The output is missing entries.

You've been running a build with Bear, and found that the compilation database is not complete, missing entries which should be there. The reason for this is very similar to output is empty problem above.

The most common cause for this is, incremental builds not running the compilers if everything is up-to-date. Remember, Bear does not understand the build file (eg.: makefile), but intercepts the executed commands.

The other cause for this is, that Bear was not intercepted or recognized all tools in your build. This case is discussed in "the output is empty" section above.

Workarounds:

  • Same workarounds as for The output is empty.
  • Use --append flag on Bear, so previous run results are not overwritten, but extended.

The output has duplicate entries.

What counts as duplicate entry? In the JSON compilation database, there are no single primary key. None of the attributes are required to be unique. All attributes has to be identical to call it a duplicate. (If Bear emits such output, that's a bug on Bear.)

In some cases the duplicate entries are the result of:

  • The project builds the same module multiple times. This is not ideal, but could be a good reason to do so.
    • The build was creating a debug and non-debug version.
    • The build recompile modules for test (with different flags).
    • The build runs different compilers against the same modules to validate portability.
  • The project tracks module dependencies with the help of compiler.
    • It uses -M flags to emit make dependency files.

Workarounds:

  • Use the configuration file of Bear to filter out entries based on their location. (paths_to_include and paths_to_exclude fields)
  • Use the configuration file of Bear to filter out entries based on compiler. (compilers_to_exclude field)
  • Use the configuration file of Bear to filter out flags, therefore make two compiler calls identical, which will result a single entry for that. (flags_to_remove field)

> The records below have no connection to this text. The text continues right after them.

import Summits.HubbardSuperconductivity.HubbardSuperconductivity.Theorems.AnisotropyChordTransferFibre3FinX5Eval

/-!
# Route `AnisotropyChord` / H0 rotor rung: FIN per-`L` GM₃ (X5), `L = 32` — row-C cell facts (X5, point wedges), part `p12`

Kernel facts `xcCellAnyA0 32 (49/50) 100 la lb bn tb = true` (row C of cert cells 44, 45 of `L = 32` with `b = bn/100` and the `T⁺·D` brackets `tb` exported by the row-`N₁` facts `xn32_*`): the two Green point wedges `gWedgePt` are recomputed in the kernel, the profile / gradient tables are built from them by monotonicity (`…FinX5Eval`), and g5's row-C check is decided; assembled in `…FinX5GM3ThirtyTwo`.
Prover seat `hubbard-h0-rotor-p3` g8; helper for piece A = stmt-HubbardSuperconductivity-23918 of rung 19089 (`--supports`, helper class).
WHAT THIS IS NOT: nothing here proves superconductivity in the Hubbard model (rotor TARGET as worded stays FALSE, g15 verdict); kernel facts for the FIN certificate of ONE conditional reduction.  Tree imports only; zero data; standard axioms.
-/

set_option linter.dupNamespace false
set_option autoImplicit false

namespace Summit.HubbardSuperconductivity.HubbardSuperconductivity.Theorems.AnisotropyChord.Transfer.Fibre3

namespace FinXD

open FinXB FinCell Hole2

set_option maxHeartbeats 4000000 in
/-- row C of cell 44 of `L = 32` (`b = 56/100`). [folklore] -/
theorem xc32_44 : xcCellAnyA0 32 (49/50 : ℚ) 100 150905287201303 154677919381336 56 ((451219420681375 : ℤ), (465637341994341 : ℤ)) = true := by decide +kernel

set_option maxHeartbeats 4000000 in
/-- row C of cell 45 of `L = 32` (`b = 56/100`). [folklore] -/
theorem xc32_45 : xcCellAnyA0 32 (49/50 : ℚ) 100 154677919381336 158544867365870 56 ((462547911780499 : ℤ), (477240702097120 : ℤ)) = true := by decide +kernel

end FinXD

end Summit.HubbardSuperconductivity.HubbardSuperconductivity.Theorems.AnisotropyChord.Transfer.Fibre3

The output has entries, which are not part of the project.

The two known scenarios for this problems are:

  • You are using the --append flag. Which carries over existing entries from previous run. (And you've changed the project since, so removed files will appear in the output.)
  • You are including the "configure" step in the build.

Workarounds:

  • Clean your build (eg.: run make clean) and run your build with Bear again without the --append flag.
  • In case if you need to run the configure step with Bear. (Using the compiler wrappers it is desired to capture the compilers locations.) Run that step separately from your build, and remove the output after the "configure" step.